**EXERCISE PROMPT**
Please take the records that follow and repeat exactly the lines starting with the line with "K) ∉ v.asIdeal →" and going on through the line with "have hℓ0 : ℓ ≠ 0 := hℓp.ne_zero".
** Opening PROVIDED ENTRIES block **
import Summits.BirchSwinnertonDyer.BirchSwinnertonDyer.Theses.KolyvaginRankRigidityAtTwo
import Summits.BirchSwinnertonDyer.BirchSwinnertonDyer.Theses.GenusKolyvaginAtTwo
import Summits.BirchSwinnertonDyer.BirchSwinnertonDyer.Theorems.KolyvaginRankRigidityAtTwoSwapTwoTermReciprocity
import Summits.BirchSwinnertonDyer.BirchSwinnertonDyer.Theorems.ClassRecordThreeEulerHalvesAtThreeWalkSupplyTransverse
import Summits.BirchSwinnertonDyer.BirchSwinnertonDyer.Theorems.ClassRecordThreeEulerHalvesAtThreeWalkSupplySelmer
import Literature.NumberTheory.EllipticCurves.HeegnerPointsOfConductor
import HarnessLib

/-!
# Crux V2♭θ / V2♭∞ (stmt-BirchSwinnertonDyer-27220; line `kolyvagin_depth_split`), stub S1 — the prime
# swap at 2 from its pieces, I: preliminaries

Arithmetic / transport helpers, the local dictionaries at level `2^M` (`ker loc_v = torsionLocalKer`,
Kummer kernel = preimage of the Kummer condition), `2^t · c_M(n) ∈ H¹_{𝓕(n)}` (T2 + P4 + complex places),
`KolyvaginRelationAtTwo` through a cast of the conductor, and the place bookkeeping of the swap
`n ↦ n / a · ℓ`. Consumed by `…SwapFromPiecesCore` / `…SwapFromPieces`. HONEST FRAMING: plumbing only;
P4 and Q2 enter as hypotheses; nothing here proves S1, V2♭θ or BSD.
-/

set_option autoImplicit false
set_option linter.dupNamespace false

noncomputable section

open scoped Classical Pointwise
open Function NumberField IsDedekindDomain WeierstrassCurve Field
open Literature.NumberTheory.EllipticCurves Literature.NumberTheory.GaloisRepresentations
open Literature.NumberTheory.EllipticCurves.Jetchev2008 Literature.NumberTheory.EllipticCurves.ModularForms
open Literature.NumberTheory.GaloisCohomology
open Literature.NumberTheory.GaloisRepresentations.DiscreteGaloisModule (localTatePairingZMod
  tateDual SelmerStructure)
open Summit.BirchSwinnertonDyer.Rank1Residual.JET.SelmerVocabulary
open Summit.BirchSwinnertonDyer.Rank1Residual.JET.GlobalDuality
open Summit.BirchSwinnertonDyer.BirchSwinnertonDyer.Theses.KolyvaginRankRigidityAtTwo
open Summit.BirchSwinnertonDyer.BirchSwinnertonDyer.Theses.GenusKolyvaginAtTwo (KolyvaginRelationAtTwo)

namespace Summit.BirchSwinnertonDyer.BirchSwinnertonDyer.Theorems.KolyvaginLowerBoundAtTwo

/-! ### Arithmetic and transport helpers -/

/-- Transport of a datum along an equality of conductors keeps its classes. [folklore] -/
theorem kolyvaginClass_cast_swap {W : WeierstrassCurve ℚ} [W.IsGloballyMinimal] {K : Type}
    [Field K] [NumberField K] [NeZero (W.conductorNorm ℤ)]
    {Dt : ModularParametrizationData W (W.conductorNorm ℤ)} {β : ℤ} {ι : K →+* ℂ} {n n' : ℕ}
    (h : n = n') (d : KolyvaginHeegnerData Dt β ι n) (M : ℕ) :
    (h ▸ d).kolyvaginClass Nat.prime_two M = d.kolyvaginClass Nat.prime_two M := by
  subst h; rfl

/-- Membership transported along an equality. [folklore] -/
theorem mem_of_eq_of_mem_swap {A : Type*} [AddGroup A] {S : AddSubgroup A} {x y : A} (h : y ∈ S) (e : x = y) :
    x ∈ S := e ▸ h

/-- Larger powers of `2` still kill. [folklore] -/
theorem two_pow_zsmul_eq_zero_of_le_swap {A : Type*} [AddCommGroup A] {x : A} {a b : ℕ} (hab : a ≤ b)
    (ha : ((2 ^ a : ℕ) : ℤ) • x = 0) : ((2 ^ b : ℕ) : ℤ) • x = 0 := by
  have : ((2 ^ b : ℕ) : ℤ) = ((2 ^ (b - a) : ℕ) : ℤ) * ((2 ^ a : ℕ) : ℤ) := by
    rw [← Nat.cast_mul, ← pow_add, Nat.sub_add_cancel hab]
  rw [this, mul_smul, ha, smul_zero]

/-- Smaller powers of `2` of a non-zero multiple are non-zero. [folklore] -/
theorem two_pow_zsmul_ne_zero_of_le_swap {A : Type*} [AddCommGroup A] {x : A} {a b : ℕ} (hab : a ≤ b)
    (hb : ((2 ^ b : ℕ) : ℤ) • x ≠ 0) : ((2 ^ a : ℕ) : ℤ) • x ≠ 0 :=
  fun ha ↦ hb (two_pow_zsmul_eq_zero_of_le_swap hab ha)

/-- **The exact order exponent** of a `2^M`-torsion element of order `> 2^r`: a `u` with `r < u ≤ M`,
`2^u x = 0`, `2^(u-1) x ≠ 0`. [folklore] -/
theorem exists_two_pow_orderExp_swap {A : Type*} [AddCommGroup A] (x : A) {M r : ℕ}
    (hM : ((2 ^ M : ℕ) : ℤ) • x = 0) (hr : ((2 ^ r : ℕ) : ℤ) • x ≠ 0) :
    ∃ u : ℕ, r < u ∧ u ≤ M ∧ ((2 ^ u : ℕ) : ℤ) • x = 0 ∧ ((2 ^ (u - 1) : ℕ) : ℤ) • x ≠ 0 := by
  classical
  have hex : ∃ u : ℕ, ((2 ^ u : ℕ) : ℤ) • x = 0 := ⟨M, hM⟩
  have hru : r < Nat.find hex := by
    by_contra h
    exact hr (two_pow_zsmul_eq_zero_of_le_swap (not_lt.mp h) (Nat.find_spec hex))
  refine ⟨Nat.find hex, hru, Nat.find_min' hex hM, Nat.find_spec hex, ?_⟩
  exact fun h0 ↦ Nat.find_min hex (Nat.sub_lt (by omega) one_pos) h0


section Frame

variable {K : Type} [Field K] [NumberField K] (W : WeierstrassCurve ℚ) [W.IsElliptic]
  [W.IsGloballyMinimal] [(W.baseChange K).IsElliptic] [NeZero (W.conductorNorm ℤ)]
  (Dt : ModularParametrizationData W (W.conductorNorm ℤ)) (β : ℤ) (ι : K →+* ℂ)
  (𝒯 : ∀ M : ℕ, SelmerStructure ((W.baseChange K).torsionGaloisModule ((2 ^ M : ℕ) : ℤ)))
  (hCM : ¬ W.HasCM) (hsur : ∀ m : ℕ, W.HasSurjectiveModNGaloisRep (2 ^ m : ℕ)) (hK : IsImaginaryQuadratic K)
  (hne3 : NumberField.discr K ≠ -3) (hne4 : NumberField.discr K ≠ -4)
  (hHN : SatisfiesHeegnerHypothesis (W.conductorNorm ℤ) K)
  (hP4 : ∀ (M c : ℕ) (dat : KolyvaginHeegnerData Dt β ι c),
    KolyvaginDescent.KolSupp (Zhang2014.IsKolyvaginPrime (W.conductorNorm ℤ) W K 2) c → 1 ≤ M →
    (∀ q ∈ c.primeFactors, M + 1 ≤ Zhang2014.kolyvaginIndex W 2 q) →
    ∀ w ∈ placesDividing K c,
      galoisCohomology.localization ((W.baseChange K).torsionGaloisModule ((2 ^ M : ℕ) : ℤ)) (Sum.inr w) 1
        (dat.kolyvaginClass Nat.prime_two M) ∈ 𝒯 M (Sum.inr w))
  (hQ2 : KolyvaginRelationAtTwo)
  {t : ℕ}
  (hT2 : ∀ (n : ℕ) (d : KolyvaginHeegnerData Dt β ι n) (M : ℕ),
    KolyvaginDescent.KolSupp (Zhang2014.IsKolyvaginPrime (W.conductorNorm ℤ) W K 2) n →
    1 ≤ M → (M : ℕ∞) ≤ Zhang2014.levelIndex W 2 n →
    ∀ v : HeightOneSpectrum (𝓞 K), ((n : ℕ) : 𝓞 K) ∉ v.asIdeal →
      ((2 ^ t : ℕ) : ℤ) • d.kolyvaginClass Nat.prime_two M ∈
        selmerLocalKer (W.baseChange K) (v.adicCompletion K) ((2 ^ M : ℕ) : ℤ))

/-! ### The places of the swap `n ↦ n / a · ℓ` -/

/-- Place bookkeeping of the swap: for `n` square-free, `a ∣ n` and `ℓ ∤ n` inert primes with places
`v₀ ∣ a`, `v' ∣ ℓ`: `v' ≠ v₀`; `v₀, v' ∤ n / a`; `v₀, v' ∣ n ℓ`; the places of `n / a` divide `n ℓ`; and
every place of `n ℓ` is a place of `n / a` or `v₀` or `v'`. [folklore] -/
theorem swapPlaces {n a ℓ : ℕ} (hn : Squarefree n) (ha : a ∈ n.primeFactors)
    (hainert : (Ideal.span {((a : ℕ) : 𝓞 K)}).IsPrime) (hℓp : ℓ.Prime)
    (hℓinert : (Ideal.span {((ℓ : ℕ) : 𝓞 K)}).IsPrime) (hℓn : ℓ ∉ n.primeFactors)
    {v₀ v' : HeightOneSpectrum (𝓞 K)} (hv₀ : ((a : ℕ) : 𝓞 K) ∈ v₀.asIdeal)
    (hv' : ((ℓ : ℕ) : 𝓞 K) ∈ v'.asIdeal) :
    v' ≠ v₀ ∧ v₀ ∉ placesDividing K (n / a) ∧ v' ∉ placesDividing K (n / a) ∧
      v₀ ∈ placesDividing K (n * ℓ) ∧ v' ∈ placesDividing K (n * ℓ) ∧
      (∀ v ∈ placesDividing K (n / a), v ∈ placesDividing K (n * ℓ)) ∧
      (∀ v ∈ placesDividing K (n * ℓ), v ∈ placesDividing K (n / a) ∨ v = v₀ ∨ v = v') := by
  have hn0 : n ≠ 0 := hn.ne_zero
  have hap : a.Prime := Nat.prime_of_mem_primeFactors ha
  have han : a ∣ n := Nat.dvd_of_mem_primeFactors ha
  have hmn : n / a ∣ n := Nat.div_dvd_of_dvd han
  have hm0 : n / a ≠ 0 := (hn.squarefree_of_dvd hmn).ne_zero
  have hmpf : ∀ q ∈ (n / a).primeFactors, q ∈ n.primeFactors :=
    fun q hq ↦ Nat.primeFactors_mono hmn hn0 hq
  have ham : a ∉ (n / a).primeFactors := by
    intro h
    have hdvd₂ : a * a ∣ n := by
      have := Nat.mul_dvd_mul_left a (Nat.dvd_of_mem_primeFactors h)
      rwa [Nat.mul_div_cancel' han] at this
    exact hap.one_lt.ne' (Nat.isUnit_iff.mp (hn a hdvd₂))
  have hℓ0 : ℓ ≠ 0 := hℓp.ne_zero
  have hℓdvd : ¬ ℓ ∣ n := fun h ↦ hℓn (Nat.mem_primeFactors.mpr ⟨hℓp, h, hn0⟩)
  have hN : Squarefree (n * ℓ) :=
    (Nat.squarefree_mul ((Nat.Prime.coprime_iff_not_dvd hℓp).mpr hℓdvd).symm).mpr ⟨hn, hℓp.squarefree⟩
  have hN0 : n * ℓ ≠ 0 := hN.ne_zero
  have hNpf : (n * ℓ).primeFactors = n.primeFactors ∪ {ℓ} := by
    rw [Nat.primeFactors_mul hn0 hℓ0, hℓp.primeFactors]
  have hn''eq : n / a * ℓ * a = n * ℓ := by rw [mul_right_comm, Nat.div_mul_cancel han]
  have hv'v₀ : v' ≠ v₀ := by
    rintro rfl
    have := Summit.BirchSwinnertonDyer.Rank1Residual.JET.Walk.prime_eq_of_natCast_mem v' hℓp hap hv' hv₀
    exact hℓn (this ▸ ha)
  have hv₀m : v₀ ∉ placesDividing K (n / a) := by
    rw [mem_placesDividing_iff_natCast_mem hm0, natCast_mem_iff_exists_primeFactor_mem hm0]
    rintro ⟨q, hq, hqv⟩
    have := Summit.BirchSwinnertonDyer.Rank1Residual.JET.Walk.prime_eq_of_natCast_mem v₀
      (Nat.prime_of_mem_primeFactors hq) hap hqv hv₀
    exact ham (this ▸ hq)
  have hv'm : v' ∉ placesDividing K (n / a) := by
    rw [mem_placesDividing_iff_natCast_mem hm0, natCast_mem_iff_exists_primeFactor_mem hm0]
    rintro ⟨q, hq, hqv⟩
    have := Summit.BirchSwinnertonDyer.Rank1Residual.JET.Walk.prime_eq_of_natCast_mem v'
      (Nat.prime_of_mem_primeFactors hq) hℓp hqv hv'
    exact hℓn (this ▸ hmpf q hq)
  have hv₀N : v₀ ∈ placesDividing K (n * ℓ) := by
    rw [mem_placesDividing_iff_natCast_mem hN0, ← hn''eq, Nat.cast_mul]
    exact v₀.asIdeal.mul_mem_left _ hv₀
  have hv'N : v' ∈ placesDividing K (n * ℓ) := by
    rw [mem_placesDividing_iff_natCast_mem hN0, Nat.cast_mul]
    exact v'.asIdeal.mul_mem_left _ hv'
  have hmc : ∀ v ∈ placesDividing K (n / a), v ∈ placesDividing K (n * ℓ) := by
    intro v hv
    rw [mem_placesDividing_iff_natCast_mem hm0] at hv
    rw [mem_placesDividing_iff_natCast_mem hN0]
    obtain ⟨c, hc⟩ := hmn.trans (Dvd.intro ℓ rfl)
    rw [hc, Nat.cast_mul]
    exact v.asIdeal.mul_mem_right _ hv
  have hcov : ∀ v ∈ placesDividing K (n * ℓ), v ∈ placesDividing K (n / a) ∨ v = v₀ ∨ v = v' := by
    intro v hv
    rw [mem_placesDividing_iff_natCast_mem hN0, natCast_mem_iff_exists_primeFactor_mem hN0] at hv
    obtain ⟨q, hq, hqv⟩ := hv
    rw [hNpf, Finset.mem_union, Finset.mem_singleton] at hq
    rcases hq with hq | rfl
    · by_cases hqa : q = a
      · subst hqa
        exact Or.inr (Or.inl (Summit.BirchSwinnertonDyer.Rank1Residual.JET.Walk.place_eq_of_natCast_mem_of_isPrime
          hap.ne_zero hainert v v₀ hqv hv₀))
      · left
        rw [mem_placesDividing_iff_natCast_mem hm0, natCast_mem_iff_exists_primeFactor_mem hm0]
        refine ⟨q, Nat.mem_primeFactors.mpr ⟨Nat.prime_of_mem_primeFactors hq, ?_, hm0⟩, hqv⟩
        have hcop : Nat.Coprime q a := (Nat.coprime_primes (Nat.prime_of_mem_primeFactors hq) hap).mpr hqa
        exact (hcop.dvd_mul_right).mp (by rw [Nat.div_mul_cancel han]; exact Nat.dvd_of_mem_primeFactors hq)
    · exact Or.inr (Or.inr (Summit.BirchSwinnertonDyer.Rank1Residual.JET.Walk.place_eq_of_natCast_mem_of_isPrime
        hℓ0 hℓinert v v' hqv hv'))
  exact ⟨hv'v₀, hv₀m, hv'm, hv₀N, hv'N, hmc, hcov⟩


/-! ### Local dictionaries at level `2^M` -/

omit [W.IsElliptic] [W.IsGloballyMinimal] [NeZero (W.conductorNorm ℤ)] in
/-- `ker(loc_v)` on `H¹(K, E[2^M])` IS `torsionLocalKer`. [folklore] -/
theorem mem_torsionLocalKer_two_pow_iff (M : ℕ) (v : HeightOneSpectrum (𝓞 K))
    (x : galH1Torsion (W.baseChange K) ((2 ^ M : ℕ) : ℤ)) :
    x ∈ (W.baseChange K).torsionLocalKer (v.adicCompletion K) ((2 ^ M : ℕ) : ℤ) ↔
      galoisCohomology.localization ((W.baseChange K).torsionGaloisModule ((2 ^ M : ℕ) : ℤ)) (Sum.inr v) 1 x = 0 := by
  haveI : CharZero (v.adicCompletion K) :=
    charZero_of_injective_algebraMap (algebraMap K (v.adicCompletion K)).injective
  exact mem_torsionLocalKer_iff_res_eq_zero (W.baseChange K) (v.adicCompletion K) (k := 2 ^ M)
    (pow_ne_zero M two_ne_zero) x

omit [W.IsElliptic] [W.IsGloballyMinimal] [NeZero (W.conductorNorm ℤ)] [(W.baseChange K).IsElliptic] in
/-- The Kummer local kernel IS the preimage of the Kummer local condition. [folklore] -/
theorem mem_selmerLocalKer_two_pow_iff (M : ℕ) (v : HeightOneSpectrum (𝓞 K))
    (x : galH1Torsion (W.baseChange K) ((2 ^ M : ℕ) : ℤ)) :
    x ∈ selmerLocalKer (W.baseChange K) (v.adicCompletion K) ((2 ^ M : ℕ) : ℤ) ↔
      galoisCohomology.localization ((W.baseChange K).torsionGaloisModule ((2 ^ M : ℕ) : ℤ)) (Sum.inr v) 1 x ∈
        (W.baseChange K).kummerSelmerStructure ((2 ^ M : ℕ) : ℤ) (Sum.inr v) :=
  (SetLike.ext_iff.mp
    ((W.baseChange K).comap_localization_kummerSelmerStructure ((2 ^ M : ℕ) : ℤ) (Sum.inr v)) x).symm

/-! ### `2^t · c_M(n) ∈ H¹_{𝓕(n)}` (T2 + P4 + complex places) -/

include hK hP4 hT2 in
omit [W.IsElliptic] [(W.baseChange K).IsElliptic] in
/-- The Kolyvagin class `2^t · c_M(n)` lies in the Selmer group of `𝓕(n)` (transverse at `λ ∣ n`, Kummer
elsewhere), for `n` a square-free product of Kolyvagin primes of index `≥ M + 1`.
[cite: McCallumLMS1991, §5 Lemma 5.3, Prop. 4.4] [cite: GrossLMS1991, Prop. 3.7, Prop. 6.2] -/
theorem zsmul_kolyvaginClass_mem_selmerF {M n : ℕ} (d : KolyvaginHeegnerData Dt β ι n)
    (hn : KolyvaginDescent.KolSupp (Zhang2014.IsKolyvaginPrime (W.conductorNorm ℤ) W K 2) n) (hM : 1 ≤ M)
    (hidx : ∀ q ∈ n.primeFactors, M + 1 ≤ Zhang2014.kolyvaginIndex W 2 q) :
    ((2 ^ t : ℕ) : ℤ) • d.kolyvaginClass Nat.prime_two M ∈
      (selmerF W ((2 ^ M : ℕ) : ℤ) (𝒯 M) (placesDividing K n)).selmerGroup := by
  have hn0 : n ≠ 0 := hn.1.ne_zero
  have hlev : (M : ℕ∞) ≤ Zhang2014.levelIndex W 2 n :=
    Zhang2014.natCast_le_levelIndex_iff.mpr fun q hq ↦ Nat.le_of_succ_le (hidx q hq)
  refine (mem_selmerGroup_selmerF_iff W _ (𝒯 M) hn0 _).mpr ⟨fun v hv ↦ ?_, fun w hw ↦ ?_⟩
  · rcases v with u | v
    · rw [addSubgroup_galoisCohomology_inl_eq_top_of_isComplex _ (hK.2.isComplex u)
        ((W.baseChange K).kummerSelmerStructure ((2 ^ M : ℕ) : ℤ) (Sum.inl u))]
      trivial
    · have hnv : ((n : ℕ) : 𝓞 K) ∉ v.asIdeal := by
        intro h
        obtain ⟨q, hq, hqv⟩ := (natCast_mem_iff_exists_primeFactor_mem hn0 v).mp h
        exact hv q hq ⟨v, rfl, hqv⟩
      exact (mem_selmerLocalKer_two_pow_iff W M v _).mp (hT2 n d M hn hM hlev v hnv)
  · convert AddSubgroup.zsmul_mem _ (hP4 M n d hn hM hidx w hw) ((2 ^ t : ℕ) : ℤ) using 1
    exact map_zsmul _ _ _

/-! ### Q2 through a cast of the conductor -/

include hQ2 hCM hK hne3 hne4 hHN hsur in
omit [(W.baseChange K).IsElliptic] in
/-- `KolyvaginRelationAtTwo` with the datum of conductor `m l` given at a conductor `N = m l`
(through the cast `subst`). [cite: McCallumLMS1991, §4 Prop. 4.4] [cite: GrossLMS1991, Prop. 3.7, Prop. 6.2] -/
theorem kolyvaginRelationAtTwo_cast (M : ℕ) (hM : 1 ≤ M) {m l N : ℕ} (hN : m * l = N)
    (hsq : Squarefree N) (hl : l.Prime) (hlm : ¬ l ∣ m)
    (hK' : ∀ l' ∈ N.primeFactors, Zhang2014.IsKolyvaginPrime (W.conductorNorm ℤ) W K 2 l' ∧
      M ≤ Zhang2014.kolyvaginIndex W 2 l')
    (d : KolyvaginHeegnerData Dt β ι m) (d' : KolyvaginHeegnerData Dt β ι N)
    (hσ : ∀ l' ∈ m.primeFactors, ∀ (x : ringClassField K ι m) (x' : ringClassField K ι N),
      (x : ℂ) = x' → ((d'.σ l' x' : ringClassField K ι N) : ℂ) = (d.σ l' x : ℂ))
    (hS : ∀ s ∈ d.S, ∃ s' ∈ d'.S, ∀ (x : ringClassField K ι m) (x' : ringClassField K ι N),
      (x : ℂ) = x' → ((s' x' : ringClassField K ι N) : ℂ) = (s x : ℂ))
    (hS' : ∀ s' ∈ d'.S, ∃ s ∈ d.S, ∀ (x : ringClassField K ι m) (x' : ringClassField K ι N),
      (x : ℂ) = x' → ((s' x' : ringClassField K ι N) : ℂ) = (s x : ℂ))
    (hemb : ∀ (x : ringClassField K ι m) (x' : ringClassField K ι N), (x : ℂ) = x' → d'.emb x' = d.emb x)
    (v : HeightOneSpectrum (𝓞 K)) (hv : ((l : ℕ) : 𝓞 K) ∈ v.asIdeal) (j : ℕ) :
    (((2 ^ j : ℕ) : ℤ) • d'.kolyvaginClass Nat.prime_two M ∈
        selmerLocalKer (W.baseChange K) (v.adicCompletion K) ((2 ^ M : ℕ) : ℤ) ↔
      ((2 ^ j : ℕ) : ℤ) • d'.kolyvaginClass Nat.prime_two M ∈
        (W.baseChange K).torsionLocalKer (v.adicCompletion K) ((2 ^ M : ℕ) : ℤ)) ∧
    (((2 ^ j : ℕ) : ℤ) • d'.kolyvaginClass Nat.prime_two M ∈
        (W.baseChange K).torsionLocalKer (v.adicCompletion K) ((2 ^ M : ℕ) : ℤ) ↔
      ((2 ^ j : ℕ) : ℤ) • d.kolyvaginClass Nat.prime_two M ∈
        (W.baseChange K).torsionLocalKer (v.adicCompletion K) ((2 ^ M : ℕ) : ℤ)) := by
  subst hN
  exact hQ2 W hCM K hK hne3 hne4 hHN hsur Dt β ι M hM m l hsq hl hlm hK' d d' hσ hS hS' hemb v hv j

end Frame

end Summit.BirchSwinnertonDyer.BirchSwinnertonDyer.Theorems.KolyvaginLowerBoundAtTwo

end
** Closing PROVIDED ENTRIES block **
**WRITTEN SOLUTION**
    ∀ v : HeightOneSpectrum (𝓞 K), ((n : ℕ) : 𝓞 K) ∉ v.asIdeal →
      ((2 ^ t : ℕ) : ℤ) • d.kolyvaginClass Nat.prime_two M ∈
        selmerLocalKer (W.baseChange K) (v.adicCompletion K) ((2 ^ M : ℕ) : ℤ))

/-! ### The places of the swap `n ↦ n / a · ℓ` -/

/-- Place bookkeeping of the swap: for `n` square-free, `a ∣ n` and `ℓ ∤ n` inert primes with places
`v₀ ∣ a`, `v' ∣ ℓ`: `v' ≠ v₀`; `v₀, v' ∤ n / a`; `v₀, v' ∣ n ℓ`; the places of `n / a` divide `n ℓ`; and
every place of `n ℓ` is a place of `n / a` or `v₀` or `v'`. [folklore] -/
theorem swapPlaces {n a ℓ : ℕ} (hn : Squarefree n) (ha : a ∈ n.primeFactors)
    (hainert : (Ideal.span {((a : ℕ) : 𝓞 K)}).IsPrime) (hℓp : ℓ.Prime)
    (hℓinert : (Ideal.span {((ℓ : ℕ) : 𝓞 K)}).IsPrime) (hℓn : ℓ ∉ n.primeFactors)
    {v₀ v' : HeightOneSpectrum (𝓞 K)} (hv₀ : ((a : ℕ) : 𝓞 K) ∈ v₀.asIdeal)
    (hv' : ((ℓ : ℕ) : 𝓞 K) ∈ v'.asIdeal) :
    v' ≠ v₀ ∧ v₀ ∉ placesDividing K (n / a) ∧ v' ∉ placesDividing K (n / a) ∧
      v₀ ∈ placesDividing K (n * ℓ) ∧ v' ∈ placesDividing K (n * ℓ) ∧
      (∀ v ∈ placesDividing K (n / a), v ∈ placesDividing K (n * ℓ)) ∧
      (∀ v ∈ placesDividing K (n * ℓ), v ∈ placesDividing K (n / a) ∨ v = v₀ ∨ v = v') := by
  have hn0 : n ≠ 0 := hn.ne_zero
  have hap : a.Prime := Nat.prime_of_mem_primeFactors ha
  have han : a ∣ n := Nat.dvd_of_mem_primeFactors ha
  have hmn : n / a ∣ n := Nat.div_dvd_of_dvd han
  have hm0 : n / a ≠ 0 := (hn.squarefree_of_dvd hmn).ne_zero
  have hmpf : ∀ q ∈ (n / a).primeFactors, q ∈ n.primeFactors :=
    fun q hq ↦ Nat.primeFactors_mono hmn hn0 hq
  have ham : a ∉ (n / a).primeFactors := by
    intro h
    have hdvd₂ : a * a ∣ n := by
      have := Nat.mul_dvd_mul_left a (Nat.dvd_of_mem_primeFactors h)
      rwa [Nat.mul_div_cancel' han] at this
    exact hap.one_lt.ne' (Nat.isUnit_iff.mp (hn a hdvd₂))
  have hℓ0 : ℓ ≠ 0 := hℓp.ne_zero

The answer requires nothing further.